She smiled. “A little.”

John snorted. “Don’t let her fool you, brother. She’ll take the shirt off your back if you aren’t careful. The lass is ruthless, with no mercy for a man’s pride. She’s been crushing mine for years. Padraig won’t play with her anymore. Last time he was home, she had him helping Ete with hanging the laundry after he lost.”

Their youngest brother, who fought for Bruce under their uncle Malcolm, the Chief of the MacGregors, was nearly as good a chess player as their father had been.
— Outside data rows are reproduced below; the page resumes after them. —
/-- **Stub `stub_dupJoinKernelGenUnconditional`**: **THE DUPLICATION JOIN ISLAND IN EVERY WEIGHT, UNCONDITIONAL** for
`log N ≥ 4(w+1)³` (`w ≥ 1`): Conjecture 1 of Kontsevich–Zagier in kernel form on the three-level box sector `{N, −N, N²}` in all
dimensions `≤ w`, with NO hypothesis — `stub_dupJoinKernelGen` fed with the PROVED rigidity
`one_polylog_twoPoints_linearIndependent` (`1, Li_s(1/N), Li_s(−1/N)`, `s ≤ w`, ℚ-independent), the cube values being
`Li_i(±1/N)` by `stub_cubeIntegralSeriesLevel` and `integral_cube_one_div_prod_absLevel`.
[cite: KontsevichZagier2001, §1.2] [cite: DavidHirataKohnoKawashima2020, Thm 2.1] -/
theorem stub_dupJoinKernelGenUnconditional : ∀ (w N : ℕ), 1 ≤ w → 4 * ((w : ℝ) + 1) ^ 3 ≤ Real.log N →
    ∀ c ∈ AddSubgroup.closure
      ({c | ∃ (j : ℕ) (r : IntegralRep j) (a : Fin j → ℕ) (m : ℕ), j ≤ w ∧ r.domain = cube j ∧
          EqOn r.integrand (fun p => (∏ l, p l ^ a l) / ((N : ℝ) - ∏ l, p l) ^ m) (cube j) ∧ c = KZ.of r} ∪
        {c | ∃ (j : ℕ) (r : IntegralRep j) (a : Fin j → ℕ) (m : ℕ), j ≤ w ∧ r.domain = cube j ∧
          EqOn r.integrand (fun p => (∏ l, p l ^ a l) / ((-(N : ℝ)) - ∏ l, p l) ^ m) (cube j) ∧ c = KZ.of r} ∪
        {c | ∃ (j : ℕ) (r : IntegralRep j) (a : Fin j → ℕ) (m : ℕ), j ≤ w ∧ r.domain = cube j ∧
          EqOn r.integrand (fun p => (∏ l, p l ^ a l) / ((N : ℝ) ^ 2 - ∏ l, p l) ^ m) (cube j) ∧ c = KZ.of r}),
      KZ.eval c = 0 → c ∈ KZ.relations := by
  intro w N hw hlog
  -- `N ≥ 2` from `log N ≥ 32`
  have hw1 : (1 : ℝ) ≤ w := by exact_mod_cast hw
  have hL : (32 : ℝ) ≤ Real.log N := by
    calc (32 : ℝ) = 4 * 2 ^ 3 := by norm_num
      _ ≤ 4 * ((w : ℝ) + 1) ^ 3 := by gcongr; linarith
      _ ≤ Real.log N := hlog
  have hN0 : (N : ℝ) ≠ 0 := by
    intro h0; rw [h0, Real.log_zero] at hL; linarith
  have hNpos : (0 : ℝ) < N := lt_of_le_of_ne (Nat.cast_nonneg N) (Ne.symm hN0)
  have hNR : (2 : ℝ) ≤ N := by
    have h1 : Real.log N ≤ (N : ℝ) - 1 := Real.log_le_sub_one_of_pos hNpos
    linarith
  have hN : 2 ≤ N := by exact_mod_cast hNR
  refine stub_dupJoinKernelGen w N hN fun a b c h => ?_
  -- the cube values as polylogarithm series
  have IP : ∀ i, (∫ p in cube (i + 1), 1 / ((N : ℝ) - ∏ l, p l)) =
      Literature.NumberTheory.DiophantineApproximation.DilogPade.polylogSeries (i + 1) (1 / (N : ℝ)) := fun i => by
    rw [stub_cubeIntegralSeriesLevel (i + 1) (N : ℝ) hNR,
      Literature.NumberTheory.DiophantineApproximation.DilogPade.polylogSeries]
  have IM : ∀ i, (∫ p in cube (i + 1), 1 / ((-(N : ℝ)) - ∏ l, p l)) =
      Literature.NumberTheory.DiophantineApproximation.DilogPade.polylogSeries (i + 1) (-(1 / (N : ℝ))) := fun i => by
    rw [integral_cube_one_div_prod_absLevel (i + 1) (-(N : ℝ)) (by rw [abs_neg, Nat.abs_cast]; linarith),
      Literature.NumberTheory.DiophantineApproximation.DilogPade.polylogSeries]
    refine tsum_congr fun k => ?_
    rw [one_div_neg_eq_neg_one_div]
  simp_rw [IP, IM] at h
  have key := Literature.NumberTheory.DiophantineApproximation.one_polylog_twoPoints_linearIndependent w hw N hlog a
    (fun j : Fin w => b j) (fun j : Fin w => c j) (by
      rw [Finset.sum_range (fun i => (b i : ℝ) *
          Literature.NumberTheory.DiophantineApproximation.DilogPade.polylogSeries (i + 1) (1 / (N : ℝ))),
        Finset.sum_range (fun i => (c i : ℝ) *
          Literature.NumberTheory.DiophantineApproximation.DilogPade.polylogSeries (i + 1) (-(1 / (N : ℝ))))] at h
      exact h)
  obtain ⟨ha, hb, hc⟩ := key
  refine ⟨ha, fun i hi => ?_, fun i hi => ?_⟩
  · have := congrFun hb ⟨i, Finset.mem_range.1 hi⟩
    simpa using this
  · have := congrFun hc ⟨i, Finset.mem_range.1 hi⟩
    simpa using this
Cate grinned. “John exaggerates.”

His brother grunted. “The hell I do.”

Gregor shook his head. “You shouldn’t have taught her if you weren’t willing to lose.”

There was an awkward pause. John shot Cate an uncomfortable glance. For some reason, the intimacy of that silent communication bothered him.

Cate seemed to stiffen slightly, but when she responded her voice was light and breezy. Perhaps too breezy. “John has taught me many things”—Gregor didn’t like the sound of that—“but not this. I learned chess from my father.”

Chess was a nobleman’s game. Though it wouldn’t be unheard of for a man of Kirkpatrick’s birth to learn the game, it wasn’t usual. Something about it pricked. But the subject of her father wasn’t one she wished to discuss. Ever. Gregor had broached the subject a few times over the years, but Cate shut down so completely, he’d stopped. He hated seeing her upset.

She stood. “I think I shall retire.” She looked at John. “We can finish the game tomorrow.”

“It shouldn’t take long,” John said wryly.

Both men watched her cross the Hall and slip into the darkness beyond the partition. The Hall seemed suddenly…less.

John was watching him. “The lass has grown up.”

Sensing there was more to the statement than there appeared, Gregor gave an inconsequential, “Aye.”

“I didn’t think you noticed.”

He shot his brother a withering glare. “I noticed.” When she’d stuck out her chest earlier, he’d nearly swallowed his tongue.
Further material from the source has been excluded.